▶ **Task item**
Using the records that follow, copy every line containing the word "Finset".

Saved data entries:

::::

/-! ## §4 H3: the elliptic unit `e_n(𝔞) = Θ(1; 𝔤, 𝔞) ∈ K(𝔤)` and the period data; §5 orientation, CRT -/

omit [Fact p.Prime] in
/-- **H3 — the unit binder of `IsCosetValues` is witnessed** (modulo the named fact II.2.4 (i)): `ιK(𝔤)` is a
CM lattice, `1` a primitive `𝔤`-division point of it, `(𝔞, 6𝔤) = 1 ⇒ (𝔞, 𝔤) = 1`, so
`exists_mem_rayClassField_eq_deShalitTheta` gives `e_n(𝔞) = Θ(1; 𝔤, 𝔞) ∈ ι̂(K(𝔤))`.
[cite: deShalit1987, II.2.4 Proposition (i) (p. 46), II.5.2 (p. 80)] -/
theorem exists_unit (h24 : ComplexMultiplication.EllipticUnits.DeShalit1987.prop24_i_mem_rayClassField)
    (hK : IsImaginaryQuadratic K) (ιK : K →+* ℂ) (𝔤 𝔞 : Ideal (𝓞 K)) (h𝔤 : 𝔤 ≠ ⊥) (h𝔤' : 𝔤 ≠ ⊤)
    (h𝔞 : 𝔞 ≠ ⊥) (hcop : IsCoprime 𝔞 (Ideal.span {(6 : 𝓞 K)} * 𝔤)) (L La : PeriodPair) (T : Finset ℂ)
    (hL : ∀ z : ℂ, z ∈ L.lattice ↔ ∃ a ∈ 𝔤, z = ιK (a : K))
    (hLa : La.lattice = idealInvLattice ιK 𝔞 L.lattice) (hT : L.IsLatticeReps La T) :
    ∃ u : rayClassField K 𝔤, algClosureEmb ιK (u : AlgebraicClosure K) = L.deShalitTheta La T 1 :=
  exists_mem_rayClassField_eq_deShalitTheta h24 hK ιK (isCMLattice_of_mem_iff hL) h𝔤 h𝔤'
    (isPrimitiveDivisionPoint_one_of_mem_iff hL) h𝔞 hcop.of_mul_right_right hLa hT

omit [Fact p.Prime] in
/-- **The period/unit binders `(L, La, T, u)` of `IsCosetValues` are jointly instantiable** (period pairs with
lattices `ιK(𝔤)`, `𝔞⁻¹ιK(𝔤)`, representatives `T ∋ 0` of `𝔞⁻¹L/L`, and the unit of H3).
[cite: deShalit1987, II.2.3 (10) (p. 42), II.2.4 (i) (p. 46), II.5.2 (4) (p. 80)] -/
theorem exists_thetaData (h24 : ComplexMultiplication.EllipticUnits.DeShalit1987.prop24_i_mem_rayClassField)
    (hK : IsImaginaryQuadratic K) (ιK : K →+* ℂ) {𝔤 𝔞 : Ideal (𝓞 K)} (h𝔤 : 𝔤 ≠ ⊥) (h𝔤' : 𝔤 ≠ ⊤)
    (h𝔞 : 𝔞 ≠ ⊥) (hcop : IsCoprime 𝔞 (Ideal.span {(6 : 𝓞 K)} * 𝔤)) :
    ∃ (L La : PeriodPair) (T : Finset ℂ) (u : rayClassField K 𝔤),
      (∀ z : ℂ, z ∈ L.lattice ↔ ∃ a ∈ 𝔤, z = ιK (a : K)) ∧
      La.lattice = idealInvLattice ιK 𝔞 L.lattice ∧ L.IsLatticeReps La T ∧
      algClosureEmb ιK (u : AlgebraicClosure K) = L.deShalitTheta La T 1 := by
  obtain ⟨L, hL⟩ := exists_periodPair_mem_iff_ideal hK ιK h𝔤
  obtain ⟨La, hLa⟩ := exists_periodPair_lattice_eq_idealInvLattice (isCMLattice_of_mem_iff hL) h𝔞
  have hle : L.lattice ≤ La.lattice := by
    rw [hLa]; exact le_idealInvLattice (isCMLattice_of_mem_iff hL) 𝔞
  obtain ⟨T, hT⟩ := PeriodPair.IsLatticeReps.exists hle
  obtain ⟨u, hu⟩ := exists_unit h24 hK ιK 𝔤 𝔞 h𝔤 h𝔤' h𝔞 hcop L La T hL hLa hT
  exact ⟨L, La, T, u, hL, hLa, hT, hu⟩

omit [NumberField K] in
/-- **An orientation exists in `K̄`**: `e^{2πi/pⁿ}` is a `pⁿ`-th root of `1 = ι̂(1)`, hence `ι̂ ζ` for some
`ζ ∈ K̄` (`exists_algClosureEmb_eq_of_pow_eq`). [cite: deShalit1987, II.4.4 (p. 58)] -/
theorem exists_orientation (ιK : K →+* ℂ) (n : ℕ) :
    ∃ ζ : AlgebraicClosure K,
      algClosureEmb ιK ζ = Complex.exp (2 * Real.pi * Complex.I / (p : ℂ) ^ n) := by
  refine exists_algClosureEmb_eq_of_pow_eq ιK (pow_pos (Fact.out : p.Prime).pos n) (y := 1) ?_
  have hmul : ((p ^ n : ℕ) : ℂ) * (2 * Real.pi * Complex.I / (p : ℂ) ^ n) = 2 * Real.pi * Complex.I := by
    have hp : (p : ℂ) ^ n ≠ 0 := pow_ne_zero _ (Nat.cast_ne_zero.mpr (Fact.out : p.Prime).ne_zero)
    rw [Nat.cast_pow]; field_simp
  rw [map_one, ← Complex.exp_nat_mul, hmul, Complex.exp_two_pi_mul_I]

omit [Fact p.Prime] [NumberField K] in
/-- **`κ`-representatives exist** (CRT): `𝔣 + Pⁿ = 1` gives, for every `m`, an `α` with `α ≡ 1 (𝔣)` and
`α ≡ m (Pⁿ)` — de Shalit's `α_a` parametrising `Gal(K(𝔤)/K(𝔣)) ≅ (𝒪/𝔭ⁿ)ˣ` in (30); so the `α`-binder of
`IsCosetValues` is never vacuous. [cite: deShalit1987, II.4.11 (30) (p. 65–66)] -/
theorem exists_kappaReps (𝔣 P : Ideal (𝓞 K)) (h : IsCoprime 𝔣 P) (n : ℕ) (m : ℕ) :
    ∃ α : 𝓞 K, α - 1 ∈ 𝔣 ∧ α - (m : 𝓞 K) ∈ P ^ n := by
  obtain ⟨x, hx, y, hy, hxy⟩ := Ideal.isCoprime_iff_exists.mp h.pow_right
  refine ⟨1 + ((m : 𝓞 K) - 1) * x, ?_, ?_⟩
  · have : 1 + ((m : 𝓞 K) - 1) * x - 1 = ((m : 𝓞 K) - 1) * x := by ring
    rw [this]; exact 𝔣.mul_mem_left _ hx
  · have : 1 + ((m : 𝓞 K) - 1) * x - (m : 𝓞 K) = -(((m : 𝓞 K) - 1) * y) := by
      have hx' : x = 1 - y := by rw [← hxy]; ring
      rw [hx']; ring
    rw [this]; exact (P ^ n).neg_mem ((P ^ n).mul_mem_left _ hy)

::::

▶ **Answer**
    (h𝔞 : 𝔞 ≠ ⊥) (hcop : IsCoprime 𝔞 (Ideal.span {(6 : 𝓞 K)} * 𝔤)) (L La : PeriodPair) (T : Finset ℂ)
    ∃ (L La : PeriodPair) (T : Finset ℂ) (u : rayClassField K 𝔤),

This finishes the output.